| Work order |
In the listing below, start your output at the line with "properness and bounds" and end it after the line with "and the local", copying every line exactly.

------------------------------------

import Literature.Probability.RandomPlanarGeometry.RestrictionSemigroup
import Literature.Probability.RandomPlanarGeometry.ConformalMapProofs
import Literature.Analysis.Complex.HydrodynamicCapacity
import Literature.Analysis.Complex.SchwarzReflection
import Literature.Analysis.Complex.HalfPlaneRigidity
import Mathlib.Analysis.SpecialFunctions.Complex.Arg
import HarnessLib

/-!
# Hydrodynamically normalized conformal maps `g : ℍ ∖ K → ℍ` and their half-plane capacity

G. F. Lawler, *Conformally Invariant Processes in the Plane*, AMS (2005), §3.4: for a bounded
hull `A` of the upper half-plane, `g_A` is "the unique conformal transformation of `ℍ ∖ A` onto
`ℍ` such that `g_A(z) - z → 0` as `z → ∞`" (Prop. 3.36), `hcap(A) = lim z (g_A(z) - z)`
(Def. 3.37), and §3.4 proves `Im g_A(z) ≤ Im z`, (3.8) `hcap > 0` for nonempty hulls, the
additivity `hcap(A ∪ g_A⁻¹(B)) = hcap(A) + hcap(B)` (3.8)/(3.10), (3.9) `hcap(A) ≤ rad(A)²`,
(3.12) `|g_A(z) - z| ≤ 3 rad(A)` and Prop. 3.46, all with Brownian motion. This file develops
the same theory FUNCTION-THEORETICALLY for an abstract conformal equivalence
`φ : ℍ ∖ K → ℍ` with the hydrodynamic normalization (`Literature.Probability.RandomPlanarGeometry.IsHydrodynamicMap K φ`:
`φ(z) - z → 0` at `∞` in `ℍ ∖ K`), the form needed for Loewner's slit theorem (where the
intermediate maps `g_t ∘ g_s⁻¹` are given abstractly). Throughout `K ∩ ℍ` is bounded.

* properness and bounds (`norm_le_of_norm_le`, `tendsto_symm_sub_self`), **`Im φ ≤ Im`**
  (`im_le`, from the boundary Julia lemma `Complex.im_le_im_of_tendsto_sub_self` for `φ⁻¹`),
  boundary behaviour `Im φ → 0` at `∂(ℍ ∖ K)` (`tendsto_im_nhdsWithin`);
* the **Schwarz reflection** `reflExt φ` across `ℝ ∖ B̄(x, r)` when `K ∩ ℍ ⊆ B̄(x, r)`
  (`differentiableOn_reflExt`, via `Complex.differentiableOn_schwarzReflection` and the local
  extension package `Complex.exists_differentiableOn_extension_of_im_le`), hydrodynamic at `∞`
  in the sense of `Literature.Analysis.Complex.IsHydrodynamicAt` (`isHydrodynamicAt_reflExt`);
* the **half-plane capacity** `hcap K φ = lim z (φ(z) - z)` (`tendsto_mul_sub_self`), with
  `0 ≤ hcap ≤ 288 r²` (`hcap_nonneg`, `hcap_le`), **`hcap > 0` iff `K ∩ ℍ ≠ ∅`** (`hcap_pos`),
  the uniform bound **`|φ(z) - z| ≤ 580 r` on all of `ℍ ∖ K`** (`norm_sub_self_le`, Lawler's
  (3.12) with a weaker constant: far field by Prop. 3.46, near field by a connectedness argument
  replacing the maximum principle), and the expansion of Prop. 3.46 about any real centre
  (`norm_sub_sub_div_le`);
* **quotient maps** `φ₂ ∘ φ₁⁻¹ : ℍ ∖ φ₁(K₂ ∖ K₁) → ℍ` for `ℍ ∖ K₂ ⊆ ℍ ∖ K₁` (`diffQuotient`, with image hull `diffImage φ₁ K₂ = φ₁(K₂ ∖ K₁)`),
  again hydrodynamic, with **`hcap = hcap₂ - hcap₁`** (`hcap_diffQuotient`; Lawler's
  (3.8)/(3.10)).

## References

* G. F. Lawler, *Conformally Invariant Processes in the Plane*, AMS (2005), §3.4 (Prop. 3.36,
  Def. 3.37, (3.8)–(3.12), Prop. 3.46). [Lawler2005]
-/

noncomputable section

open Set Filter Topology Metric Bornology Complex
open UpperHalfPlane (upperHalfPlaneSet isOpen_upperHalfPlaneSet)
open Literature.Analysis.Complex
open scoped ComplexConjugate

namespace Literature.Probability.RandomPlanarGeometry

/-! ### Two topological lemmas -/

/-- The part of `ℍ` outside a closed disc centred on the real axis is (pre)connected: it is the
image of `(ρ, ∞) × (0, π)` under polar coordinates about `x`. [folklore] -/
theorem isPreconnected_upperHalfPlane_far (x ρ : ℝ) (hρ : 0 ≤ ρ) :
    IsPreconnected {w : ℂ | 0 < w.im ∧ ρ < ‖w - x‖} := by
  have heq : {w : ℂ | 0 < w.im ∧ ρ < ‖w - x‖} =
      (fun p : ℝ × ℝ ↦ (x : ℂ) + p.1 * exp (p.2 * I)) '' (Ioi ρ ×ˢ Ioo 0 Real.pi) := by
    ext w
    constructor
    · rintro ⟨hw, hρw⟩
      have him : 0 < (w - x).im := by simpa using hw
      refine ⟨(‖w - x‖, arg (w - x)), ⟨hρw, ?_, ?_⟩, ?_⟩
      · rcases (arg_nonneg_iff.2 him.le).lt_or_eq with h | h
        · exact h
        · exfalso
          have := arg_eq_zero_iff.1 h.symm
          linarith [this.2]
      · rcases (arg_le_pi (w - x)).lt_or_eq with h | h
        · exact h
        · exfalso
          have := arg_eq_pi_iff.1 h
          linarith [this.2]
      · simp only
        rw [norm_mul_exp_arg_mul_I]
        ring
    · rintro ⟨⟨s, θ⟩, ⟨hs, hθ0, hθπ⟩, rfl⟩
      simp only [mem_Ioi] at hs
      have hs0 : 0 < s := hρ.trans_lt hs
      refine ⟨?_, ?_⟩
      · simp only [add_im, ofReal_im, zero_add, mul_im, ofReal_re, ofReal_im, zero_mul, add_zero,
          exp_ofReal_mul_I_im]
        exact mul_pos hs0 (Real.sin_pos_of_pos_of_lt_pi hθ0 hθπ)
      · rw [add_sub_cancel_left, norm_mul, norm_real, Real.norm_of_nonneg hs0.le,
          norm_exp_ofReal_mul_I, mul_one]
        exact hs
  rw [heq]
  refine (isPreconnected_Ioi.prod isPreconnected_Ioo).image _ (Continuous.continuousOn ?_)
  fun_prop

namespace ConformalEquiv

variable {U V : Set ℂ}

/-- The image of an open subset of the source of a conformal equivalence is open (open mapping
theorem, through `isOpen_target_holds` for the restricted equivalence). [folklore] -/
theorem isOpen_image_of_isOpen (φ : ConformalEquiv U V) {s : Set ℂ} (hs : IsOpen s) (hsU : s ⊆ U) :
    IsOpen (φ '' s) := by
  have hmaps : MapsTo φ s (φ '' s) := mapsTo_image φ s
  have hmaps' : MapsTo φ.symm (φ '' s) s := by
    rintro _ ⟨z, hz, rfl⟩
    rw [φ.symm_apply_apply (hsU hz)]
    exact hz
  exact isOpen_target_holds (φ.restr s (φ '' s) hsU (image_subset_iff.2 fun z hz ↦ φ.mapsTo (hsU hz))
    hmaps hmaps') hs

------------------------------------

| Finished exercise |
* properness and bounds (`norm_le_of_norm_le`, `tendsto_symm_sub_self`), **`Im φ ≤ Im`**
  (`im_le`, from the boundary Julia lemma `Complex.im_le_im_of_tendsto_sub_self` for `φ⁻¹`),
  boundary behaviour `Im φ → 0` at `∂(ℍ ∖ K)` (`tendsto_im_nhdsWithin`);
* the **Schwarz reflection** `reflExt φ` across `ℝ ∖ B̄(x, r)` when `K ∩ ℍ ⊆ B̄(x, r)`
  (`differentiableOn_reflExt`, via `Complex.differentiableOn_schwarzReflection` and the local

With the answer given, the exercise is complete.